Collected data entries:
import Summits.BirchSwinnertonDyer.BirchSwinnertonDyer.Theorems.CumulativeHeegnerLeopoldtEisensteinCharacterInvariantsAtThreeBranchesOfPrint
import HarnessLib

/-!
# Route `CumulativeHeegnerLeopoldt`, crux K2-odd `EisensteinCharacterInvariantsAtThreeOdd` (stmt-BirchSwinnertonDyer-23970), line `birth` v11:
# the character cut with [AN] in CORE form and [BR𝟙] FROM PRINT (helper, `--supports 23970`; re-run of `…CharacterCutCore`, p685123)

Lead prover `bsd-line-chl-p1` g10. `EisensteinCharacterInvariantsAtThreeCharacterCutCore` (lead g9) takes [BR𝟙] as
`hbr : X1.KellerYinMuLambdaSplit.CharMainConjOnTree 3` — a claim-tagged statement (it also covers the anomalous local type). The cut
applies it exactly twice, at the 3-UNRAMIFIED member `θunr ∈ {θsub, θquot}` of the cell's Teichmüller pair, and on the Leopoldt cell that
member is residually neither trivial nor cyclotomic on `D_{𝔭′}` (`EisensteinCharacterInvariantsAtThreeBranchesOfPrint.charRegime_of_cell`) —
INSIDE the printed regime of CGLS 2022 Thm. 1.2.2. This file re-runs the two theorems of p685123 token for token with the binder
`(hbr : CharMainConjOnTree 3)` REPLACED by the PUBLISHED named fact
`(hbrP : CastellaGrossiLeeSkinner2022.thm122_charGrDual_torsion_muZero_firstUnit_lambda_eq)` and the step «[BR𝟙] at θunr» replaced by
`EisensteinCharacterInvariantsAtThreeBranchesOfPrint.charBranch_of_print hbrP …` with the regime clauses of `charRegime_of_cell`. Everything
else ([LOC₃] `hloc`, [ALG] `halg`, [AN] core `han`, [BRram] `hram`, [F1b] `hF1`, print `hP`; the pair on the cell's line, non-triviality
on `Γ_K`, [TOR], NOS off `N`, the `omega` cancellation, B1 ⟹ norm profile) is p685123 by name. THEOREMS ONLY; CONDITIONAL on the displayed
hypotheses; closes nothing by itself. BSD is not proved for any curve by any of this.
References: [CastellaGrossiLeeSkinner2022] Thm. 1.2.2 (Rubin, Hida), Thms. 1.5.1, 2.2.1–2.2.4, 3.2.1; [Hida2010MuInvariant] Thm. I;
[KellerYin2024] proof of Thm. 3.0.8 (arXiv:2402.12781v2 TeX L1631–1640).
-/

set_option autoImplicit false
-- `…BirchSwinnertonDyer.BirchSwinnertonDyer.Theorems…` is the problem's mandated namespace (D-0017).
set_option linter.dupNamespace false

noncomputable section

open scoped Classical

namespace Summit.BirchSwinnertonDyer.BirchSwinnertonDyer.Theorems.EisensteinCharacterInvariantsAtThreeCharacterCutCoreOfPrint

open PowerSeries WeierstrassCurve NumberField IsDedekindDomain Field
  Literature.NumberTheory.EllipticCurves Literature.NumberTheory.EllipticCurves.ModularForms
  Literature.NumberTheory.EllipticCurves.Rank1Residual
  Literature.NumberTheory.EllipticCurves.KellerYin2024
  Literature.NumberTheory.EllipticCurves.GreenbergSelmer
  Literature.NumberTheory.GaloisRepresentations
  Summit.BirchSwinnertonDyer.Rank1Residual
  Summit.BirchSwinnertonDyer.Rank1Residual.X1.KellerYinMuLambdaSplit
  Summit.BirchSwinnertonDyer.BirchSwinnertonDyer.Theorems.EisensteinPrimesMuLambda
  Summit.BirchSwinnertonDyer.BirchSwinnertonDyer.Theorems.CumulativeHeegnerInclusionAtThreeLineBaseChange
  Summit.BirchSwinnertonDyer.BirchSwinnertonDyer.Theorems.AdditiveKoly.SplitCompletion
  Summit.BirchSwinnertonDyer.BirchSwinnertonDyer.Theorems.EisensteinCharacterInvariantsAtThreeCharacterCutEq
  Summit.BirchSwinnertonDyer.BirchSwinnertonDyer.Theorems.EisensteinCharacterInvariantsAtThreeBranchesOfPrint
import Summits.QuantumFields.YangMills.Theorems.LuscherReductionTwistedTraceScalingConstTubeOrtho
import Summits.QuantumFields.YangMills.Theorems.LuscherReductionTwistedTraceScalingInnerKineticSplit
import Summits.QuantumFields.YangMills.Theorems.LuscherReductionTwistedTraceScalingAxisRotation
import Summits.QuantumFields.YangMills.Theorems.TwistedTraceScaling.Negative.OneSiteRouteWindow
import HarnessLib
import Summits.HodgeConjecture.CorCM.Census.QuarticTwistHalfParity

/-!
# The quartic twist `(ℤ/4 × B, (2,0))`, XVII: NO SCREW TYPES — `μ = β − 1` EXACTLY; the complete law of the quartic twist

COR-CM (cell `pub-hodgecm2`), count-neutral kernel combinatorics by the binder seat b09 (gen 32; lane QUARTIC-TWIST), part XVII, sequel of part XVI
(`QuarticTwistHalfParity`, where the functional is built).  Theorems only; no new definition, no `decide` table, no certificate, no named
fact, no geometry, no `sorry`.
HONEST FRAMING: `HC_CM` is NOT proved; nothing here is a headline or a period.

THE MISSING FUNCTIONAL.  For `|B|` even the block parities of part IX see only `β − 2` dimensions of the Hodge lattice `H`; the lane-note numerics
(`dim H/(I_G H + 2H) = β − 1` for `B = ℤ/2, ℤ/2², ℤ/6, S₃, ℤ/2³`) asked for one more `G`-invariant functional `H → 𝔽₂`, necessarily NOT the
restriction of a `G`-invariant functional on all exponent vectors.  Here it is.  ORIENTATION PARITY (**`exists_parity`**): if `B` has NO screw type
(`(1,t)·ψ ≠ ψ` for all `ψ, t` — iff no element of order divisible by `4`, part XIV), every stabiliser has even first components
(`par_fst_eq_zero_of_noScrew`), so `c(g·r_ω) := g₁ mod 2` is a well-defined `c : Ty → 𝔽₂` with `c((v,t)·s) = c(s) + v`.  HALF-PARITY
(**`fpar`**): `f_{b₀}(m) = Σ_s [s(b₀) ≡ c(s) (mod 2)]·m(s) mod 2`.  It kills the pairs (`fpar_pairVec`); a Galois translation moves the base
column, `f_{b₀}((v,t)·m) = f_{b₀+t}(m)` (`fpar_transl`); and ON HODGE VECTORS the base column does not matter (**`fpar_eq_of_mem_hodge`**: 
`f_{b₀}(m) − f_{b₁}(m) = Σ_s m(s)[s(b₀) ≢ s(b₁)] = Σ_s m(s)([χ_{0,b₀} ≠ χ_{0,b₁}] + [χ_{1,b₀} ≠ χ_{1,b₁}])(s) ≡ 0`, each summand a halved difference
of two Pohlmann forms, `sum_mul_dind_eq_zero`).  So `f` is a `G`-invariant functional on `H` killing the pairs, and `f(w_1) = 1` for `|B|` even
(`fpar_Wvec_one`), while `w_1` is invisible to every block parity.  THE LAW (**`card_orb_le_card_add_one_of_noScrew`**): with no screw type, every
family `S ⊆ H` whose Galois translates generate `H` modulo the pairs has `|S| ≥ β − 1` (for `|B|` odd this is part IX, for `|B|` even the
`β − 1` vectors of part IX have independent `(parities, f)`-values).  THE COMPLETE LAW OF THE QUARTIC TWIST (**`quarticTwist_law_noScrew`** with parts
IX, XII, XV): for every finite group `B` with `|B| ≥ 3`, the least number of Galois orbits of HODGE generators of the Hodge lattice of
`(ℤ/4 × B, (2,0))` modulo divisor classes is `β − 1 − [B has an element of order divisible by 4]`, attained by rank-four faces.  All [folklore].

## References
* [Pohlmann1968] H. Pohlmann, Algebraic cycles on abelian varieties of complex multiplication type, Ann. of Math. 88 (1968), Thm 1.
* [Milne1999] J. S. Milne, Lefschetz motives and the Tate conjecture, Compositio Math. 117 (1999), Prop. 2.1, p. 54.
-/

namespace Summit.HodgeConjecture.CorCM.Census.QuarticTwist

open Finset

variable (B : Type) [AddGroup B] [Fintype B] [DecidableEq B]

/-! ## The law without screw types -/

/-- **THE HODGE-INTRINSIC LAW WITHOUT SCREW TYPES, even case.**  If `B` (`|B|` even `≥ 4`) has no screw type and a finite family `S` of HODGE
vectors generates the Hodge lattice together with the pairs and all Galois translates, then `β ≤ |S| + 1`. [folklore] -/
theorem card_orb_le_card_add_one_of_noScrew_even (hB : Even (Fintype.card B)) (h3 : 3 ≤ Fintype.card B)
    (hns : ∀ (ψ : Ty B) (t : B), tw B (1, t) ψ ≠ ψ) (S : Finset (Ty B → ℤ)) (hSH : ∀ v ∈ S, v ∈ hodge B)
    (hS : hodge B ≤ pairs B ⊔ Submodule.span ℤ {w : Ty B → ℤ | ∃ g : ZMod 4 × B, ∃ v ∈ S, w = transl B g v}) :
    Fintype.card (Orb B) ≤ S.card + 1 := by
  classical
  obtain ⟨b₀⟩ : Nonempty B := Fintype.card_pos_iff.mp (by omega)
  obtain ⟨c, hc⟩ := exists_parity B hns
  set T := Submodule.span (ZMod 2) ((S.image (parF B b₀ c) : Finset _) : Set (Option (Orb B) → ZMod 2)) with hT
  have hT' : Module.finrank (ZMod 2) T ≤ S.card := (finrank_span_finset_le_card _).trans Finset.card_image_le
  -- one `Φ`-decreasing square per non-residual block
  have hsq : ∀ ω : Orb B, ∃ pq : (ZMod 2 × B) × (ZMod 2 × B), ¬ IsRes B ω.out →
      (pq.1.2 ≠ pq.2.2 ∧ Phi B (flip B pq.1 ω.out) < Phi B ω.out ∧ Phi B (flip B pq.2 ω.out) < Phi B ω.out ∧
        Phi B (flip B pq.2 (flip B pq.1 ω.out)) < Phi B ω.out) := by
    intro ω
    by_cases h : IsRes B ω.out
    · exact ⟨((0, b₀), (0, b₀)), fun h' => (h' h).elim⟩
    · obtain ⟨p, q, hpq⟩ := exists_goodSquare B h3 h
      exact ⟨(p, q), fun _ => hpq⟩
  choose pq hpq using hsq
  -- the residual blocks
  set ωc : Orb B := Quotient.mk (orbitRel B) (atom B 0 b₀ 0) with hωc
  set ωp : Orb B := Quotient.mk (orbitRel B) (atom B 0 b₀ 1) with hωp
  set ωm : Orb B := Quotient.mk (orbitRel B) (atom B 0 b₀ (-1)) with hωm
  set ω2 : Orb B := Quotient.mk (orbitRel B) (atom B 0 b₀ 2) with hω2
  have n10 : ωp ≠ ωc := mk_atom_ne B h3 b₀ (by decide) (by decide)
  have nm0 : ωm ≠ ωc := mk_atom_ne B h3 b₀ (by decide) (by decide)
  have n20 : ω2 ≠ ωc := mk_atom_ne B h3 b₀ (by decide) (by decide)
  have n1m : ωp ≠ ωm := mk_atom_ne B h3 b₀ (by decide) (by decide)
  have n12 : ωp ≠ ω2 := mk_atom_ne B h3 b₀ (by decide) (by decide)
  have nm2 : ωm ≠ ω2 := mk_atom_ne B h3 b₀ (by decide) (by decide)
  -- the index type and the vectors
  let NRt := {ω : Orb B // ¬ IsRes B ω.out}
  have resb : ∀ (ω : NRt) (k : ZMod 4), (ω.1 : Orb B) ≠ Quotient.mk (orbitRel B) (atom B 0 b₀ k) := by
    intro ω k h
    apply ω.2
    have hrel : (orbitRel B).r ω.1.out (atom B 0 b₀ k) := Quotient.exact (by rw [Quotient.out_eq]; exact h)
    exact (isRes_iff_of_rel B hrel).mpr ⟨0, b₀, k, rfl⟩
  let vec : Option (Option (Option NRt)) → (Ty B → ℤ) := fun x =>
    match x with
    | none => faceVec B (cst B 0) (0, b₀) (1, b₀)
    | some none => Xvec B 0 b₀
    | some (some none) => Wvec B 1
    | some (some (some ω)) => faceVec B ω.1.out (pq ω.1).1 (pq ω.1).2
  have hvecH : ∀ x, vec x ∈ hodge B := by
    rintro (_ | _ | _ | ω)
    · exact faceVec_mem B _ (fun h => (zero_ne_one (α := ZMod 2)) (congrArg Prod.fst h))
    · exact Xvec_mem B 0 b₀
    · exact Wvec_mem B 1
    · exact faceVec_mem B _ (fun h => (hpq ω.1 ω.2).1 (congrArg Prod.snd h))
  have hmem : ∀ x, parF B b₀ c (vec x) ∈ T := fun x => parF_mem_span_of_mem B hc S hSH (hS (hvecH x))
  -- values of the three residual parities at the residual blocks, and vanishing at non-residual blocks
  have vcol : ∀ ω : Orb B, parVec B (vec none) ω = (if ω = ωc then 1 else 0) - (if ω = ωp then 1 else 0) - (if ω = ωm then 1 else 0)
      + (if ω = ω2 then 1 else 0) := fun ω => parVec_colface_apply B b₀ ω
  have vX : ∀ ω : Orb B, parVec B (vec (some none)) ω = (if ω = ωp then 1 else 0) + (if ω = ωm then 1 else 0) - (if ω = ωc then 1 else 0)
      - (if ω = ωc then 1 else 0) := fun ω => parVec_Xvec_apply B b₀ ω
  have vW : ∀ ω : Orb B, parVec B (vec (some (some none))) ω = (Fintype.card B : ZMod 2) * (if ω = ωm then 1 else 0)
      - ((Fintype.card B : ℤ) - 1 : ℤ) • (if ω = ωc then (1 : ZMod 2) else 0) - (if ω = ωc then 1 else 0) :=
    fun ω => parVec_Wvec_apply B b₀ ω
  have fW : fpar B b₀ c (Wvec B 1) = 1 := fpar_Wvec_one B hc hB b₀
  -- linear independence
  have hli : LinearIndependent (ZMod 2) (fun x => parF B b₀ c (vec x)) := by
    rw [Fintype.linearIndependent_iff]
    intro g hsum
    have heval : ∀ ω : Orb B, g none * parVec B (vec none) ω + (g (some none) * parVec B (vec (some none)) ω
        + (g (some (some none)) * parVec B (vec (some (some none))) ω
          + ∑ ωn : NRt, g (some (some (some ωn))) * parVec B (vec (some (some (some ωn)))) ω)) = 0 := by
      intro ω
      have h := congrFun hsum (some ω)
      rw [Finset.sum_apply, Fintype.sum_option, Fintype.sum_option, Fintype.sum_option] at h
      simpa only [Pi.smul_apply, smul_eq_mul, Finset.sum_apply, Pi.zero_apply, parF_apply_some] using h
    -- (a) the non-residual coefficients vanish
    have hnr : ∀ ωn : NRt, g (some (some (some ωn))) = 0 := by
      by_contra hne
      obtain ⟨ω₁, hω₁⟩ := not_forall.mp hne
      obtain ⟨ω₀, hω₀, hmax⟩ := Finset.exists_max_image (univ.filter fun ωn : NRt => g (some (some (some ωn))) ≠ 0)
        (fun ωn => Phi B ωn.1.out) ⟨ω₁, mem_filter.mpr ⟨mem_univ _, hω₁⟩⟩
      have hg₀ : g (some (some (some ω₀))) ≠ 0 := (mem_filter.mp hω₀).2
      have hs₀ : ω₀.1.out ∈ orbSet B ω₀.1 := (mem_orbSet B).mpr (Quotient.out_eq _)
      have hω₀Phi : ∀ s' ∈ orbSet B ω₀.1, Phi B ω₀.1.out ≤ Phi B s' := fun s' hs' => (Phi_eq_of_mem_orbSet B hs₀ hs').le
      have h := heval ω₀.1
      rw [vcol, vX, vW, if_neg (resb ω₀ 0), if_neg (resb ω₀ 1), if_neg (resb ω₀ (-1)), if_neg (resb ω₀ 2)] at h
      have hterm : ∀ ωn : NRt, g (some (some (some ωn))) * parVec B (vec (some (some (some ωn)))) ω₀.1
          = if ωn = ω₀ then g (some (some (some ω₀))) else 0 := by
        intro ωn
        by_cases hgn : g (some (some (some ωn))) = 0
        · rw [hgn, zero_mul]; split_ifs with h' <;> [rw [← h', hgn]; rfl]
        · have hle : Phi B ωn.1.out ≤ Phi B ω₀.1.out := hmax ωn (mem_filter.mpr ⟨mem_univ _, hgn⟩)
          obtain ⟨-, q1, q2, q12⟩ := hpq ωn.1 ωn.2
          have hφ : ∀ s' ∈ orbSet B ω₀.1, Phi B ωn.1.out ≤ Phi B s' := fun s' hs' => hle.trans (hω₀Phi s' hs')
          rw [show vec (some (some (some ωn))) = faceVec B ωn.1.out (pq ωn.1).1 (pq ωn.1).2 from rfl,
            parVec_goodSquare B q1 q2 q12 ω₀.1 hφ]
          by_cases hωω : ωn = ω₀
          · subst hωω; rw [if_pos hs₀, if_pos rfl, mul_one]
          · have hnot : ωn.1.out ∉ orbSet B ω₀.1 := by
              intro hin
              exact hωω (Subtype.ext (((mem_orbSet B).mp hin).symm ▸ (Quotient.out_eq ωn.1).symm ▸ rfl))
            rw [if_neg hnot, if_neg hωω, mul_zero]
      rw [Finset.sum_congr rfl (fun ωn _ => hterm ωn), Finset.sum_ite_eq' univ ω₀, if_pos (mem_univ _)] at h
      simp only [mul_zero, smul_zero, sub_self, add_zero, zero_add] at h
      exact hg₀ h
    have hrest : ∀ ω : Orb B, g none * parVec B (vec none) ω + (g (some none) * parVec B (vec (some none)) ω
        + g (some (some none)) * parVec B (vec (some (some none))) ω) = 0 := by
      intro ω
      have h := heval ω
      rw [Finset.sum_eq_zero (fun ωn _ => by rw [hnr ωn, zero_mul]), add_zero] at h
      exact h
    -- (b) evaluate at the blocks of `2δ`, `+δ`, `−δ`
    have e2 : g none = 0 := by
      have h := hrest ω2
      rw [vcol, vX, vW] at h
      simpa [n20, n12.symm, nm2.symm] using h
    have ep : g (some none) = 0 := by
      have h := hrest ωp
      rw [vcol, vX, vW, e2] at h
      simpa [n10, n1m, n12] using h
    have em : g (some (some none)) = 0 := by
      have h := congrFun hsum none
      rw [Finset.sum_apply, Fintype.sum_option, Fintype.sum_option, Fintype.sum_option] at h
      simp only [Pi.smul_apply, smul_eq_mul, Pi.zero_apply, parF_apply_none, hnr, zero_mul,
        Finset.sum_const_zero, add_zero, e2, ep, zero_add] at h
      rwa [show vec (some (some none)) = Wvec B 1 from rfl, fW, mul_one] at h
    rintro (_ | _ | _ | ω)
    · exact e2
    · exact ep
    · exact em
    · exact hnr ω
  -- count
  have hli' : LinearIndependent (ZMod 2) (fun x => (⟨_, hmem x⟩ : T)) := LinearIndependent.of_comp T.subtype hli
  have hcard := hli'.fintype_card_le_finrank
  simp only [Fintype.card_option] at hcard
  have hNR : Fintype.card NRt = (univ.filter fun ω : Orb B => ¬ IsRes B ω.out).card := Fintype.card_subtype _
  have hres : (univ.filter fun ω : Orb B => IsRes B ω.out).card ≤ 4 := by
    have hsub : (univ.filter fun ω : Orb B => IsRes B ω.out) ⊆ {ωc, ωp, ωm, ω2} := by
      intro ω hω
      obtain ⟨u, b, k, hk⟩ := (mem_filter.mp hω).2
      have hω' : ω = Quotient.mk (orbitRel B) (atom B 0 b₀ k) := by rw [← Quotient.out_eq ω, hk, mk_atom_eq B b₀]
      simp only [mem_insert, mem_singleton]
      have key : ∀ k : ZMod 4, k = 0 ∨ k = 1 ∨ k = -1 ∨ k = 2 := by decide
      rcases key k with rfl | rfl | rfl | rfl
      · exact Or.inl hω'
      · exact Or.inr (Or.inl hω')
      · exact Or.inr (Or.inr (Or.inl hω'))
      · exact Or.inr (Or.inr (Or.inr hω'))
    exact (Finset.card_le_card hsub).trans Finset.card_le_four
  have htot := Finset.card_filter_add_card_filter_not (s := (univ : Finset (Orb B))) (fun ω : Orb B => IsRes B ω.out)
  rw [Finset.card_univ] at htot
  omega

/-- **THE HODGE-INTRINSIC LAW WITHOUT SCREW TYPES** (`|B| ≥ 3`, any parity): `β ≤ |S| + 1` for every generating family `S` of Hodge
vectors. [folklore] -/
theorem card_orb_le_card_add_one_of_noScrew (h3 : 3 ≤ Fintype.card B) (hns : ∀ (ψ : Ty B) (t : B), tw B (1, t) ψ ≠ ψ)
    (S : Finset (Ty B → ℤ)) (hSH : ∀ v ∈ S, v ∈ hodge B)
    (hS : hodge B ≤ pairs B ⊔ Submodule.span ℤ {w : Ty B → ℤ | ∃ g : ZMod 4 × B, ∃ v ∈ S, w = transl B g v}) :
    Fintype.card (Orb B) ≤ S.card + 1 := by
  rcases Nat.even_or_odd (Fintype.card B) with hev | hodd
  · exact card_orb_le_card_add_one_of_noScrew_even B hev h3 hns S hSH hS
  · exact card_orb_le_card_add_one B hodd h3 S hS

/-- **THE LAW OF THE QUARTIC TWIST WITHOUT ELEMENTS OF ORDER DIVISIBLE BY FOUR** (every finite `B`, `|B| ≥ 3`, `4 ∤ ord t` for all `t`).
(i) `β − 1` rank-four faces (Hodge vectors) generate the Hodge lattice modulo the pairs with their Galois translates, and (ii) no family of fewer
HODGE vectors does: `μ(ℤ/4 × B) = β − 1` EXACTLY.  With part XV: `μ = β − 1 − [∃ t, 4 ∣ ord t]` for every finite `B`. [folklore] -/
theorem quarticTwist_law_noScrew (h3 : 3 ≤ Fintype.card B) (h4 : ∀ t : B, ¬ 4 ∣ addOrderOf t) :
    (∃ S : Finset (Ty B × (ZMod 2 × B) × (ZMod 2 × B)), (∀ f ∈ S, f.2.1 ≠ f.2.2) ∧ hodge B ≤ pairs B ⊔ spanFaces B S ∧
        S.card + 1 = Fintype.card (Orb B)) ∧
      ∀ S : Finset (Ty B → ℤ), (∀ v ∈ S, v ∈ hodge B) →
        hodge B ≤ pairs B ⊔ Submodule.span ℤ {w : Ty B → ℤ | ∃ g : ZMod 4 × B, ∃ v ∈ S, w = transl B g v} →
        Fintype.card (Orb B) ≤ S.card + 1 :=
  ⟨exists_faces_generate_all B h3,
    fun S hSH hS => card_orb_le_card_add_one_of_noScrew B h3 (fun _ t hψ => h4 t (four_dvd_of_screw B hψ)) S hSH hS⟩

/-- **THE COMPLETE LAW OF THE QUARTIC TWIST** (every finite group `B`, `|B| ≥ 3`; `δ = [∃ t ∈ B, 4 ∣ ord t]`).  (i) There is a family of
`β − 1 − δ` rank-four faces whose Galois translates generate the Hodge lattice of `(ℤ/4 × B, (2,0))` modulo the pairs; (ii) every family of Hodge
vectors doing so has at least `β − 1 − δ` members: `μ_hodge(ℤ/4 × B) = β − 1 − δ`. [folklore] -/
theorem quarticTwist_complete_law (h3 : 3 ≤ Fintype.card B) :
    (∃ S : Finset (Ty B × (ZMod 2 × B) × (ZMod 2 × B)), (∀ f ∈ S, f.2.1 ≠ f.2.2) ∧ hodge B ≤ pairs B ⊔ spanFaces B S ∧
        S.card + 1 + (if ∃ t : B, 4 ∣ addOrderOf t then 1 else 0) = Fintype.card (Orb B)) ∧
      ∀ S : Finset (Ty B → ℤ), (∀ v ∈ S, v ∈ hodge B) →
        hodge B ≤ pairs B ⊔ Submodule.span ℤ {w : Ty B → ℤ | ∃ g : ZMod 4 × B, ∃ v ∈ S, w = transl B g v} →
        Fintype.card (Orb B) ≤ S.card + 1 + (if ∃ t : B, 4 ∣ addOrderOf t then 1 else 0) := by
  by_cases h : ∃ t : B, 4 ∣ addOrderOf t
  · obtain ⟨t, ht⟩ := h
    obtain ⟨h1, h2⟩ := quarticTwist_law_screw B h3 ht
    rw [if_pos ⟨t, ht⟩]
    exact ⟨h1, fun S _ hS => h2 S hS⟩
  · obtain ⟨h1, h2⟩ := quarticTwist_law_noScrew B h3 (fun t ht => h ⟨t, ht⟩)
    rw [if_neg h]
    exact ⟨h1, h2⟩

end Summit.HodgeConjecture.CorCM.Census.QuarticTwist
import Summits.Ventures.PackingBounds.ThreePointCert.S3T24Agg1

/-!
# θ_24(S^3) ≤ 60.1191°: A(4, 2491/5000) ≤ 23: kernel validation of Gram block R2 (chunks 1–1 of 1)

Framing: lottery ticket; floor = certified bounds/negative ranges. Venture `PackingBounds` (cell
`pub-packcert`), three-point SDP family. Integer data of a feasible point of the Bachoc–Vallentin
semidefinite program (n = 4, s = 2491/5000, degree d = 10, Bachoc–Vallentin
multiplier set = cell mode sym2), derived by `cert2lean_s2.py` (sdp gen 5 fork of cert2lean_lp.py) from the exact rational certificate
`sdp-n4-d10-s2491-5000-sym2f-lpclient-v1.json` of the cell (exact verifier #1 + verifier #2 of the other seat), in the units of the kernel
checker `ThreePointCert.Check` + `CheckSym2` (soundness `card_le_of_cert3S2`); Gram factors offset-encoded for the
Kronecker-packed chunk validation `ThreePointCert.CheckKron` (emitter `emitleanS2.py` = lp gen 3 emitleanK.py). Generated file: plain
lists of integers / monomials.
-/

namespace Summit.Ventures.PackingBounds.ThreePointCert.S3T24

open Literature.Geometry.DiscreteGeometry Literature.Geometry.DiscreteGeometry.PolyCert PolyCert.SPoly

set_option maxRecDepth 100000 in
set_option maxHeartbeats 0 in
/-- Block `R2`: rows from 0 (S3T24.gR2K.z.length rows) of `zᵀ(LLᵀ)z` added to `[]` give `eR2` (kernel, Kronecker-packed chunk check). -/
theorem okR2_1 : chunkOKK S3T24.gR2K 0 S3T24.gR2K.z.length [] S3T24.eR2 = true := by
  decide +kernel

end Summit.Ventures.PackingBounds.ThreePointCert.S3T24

- _What you will do_
An exact copy of the lines above, from the one containing "cell's line, non-triviality" through the one containing "hypotheses; closes nothing", is the whole of the answer.

- _Task answer_
else ([LOC₃] `hloc`, [ALG] `halg`, [AN] core `han`, [BRram] `hram`, [F1b] `hF1`, print `hP`; the pair on the cell's line, non-triviality
on `Γ_K`, [TOR], NOS off `N`, the `omega` cancellation, B1 ⟹ norm profile) is p685123 by name. THEOREMS ONLY; CONDITIONAL on the displayed
hypotheses; closes nothing by itself. BSD is not proved for any curve by any of this.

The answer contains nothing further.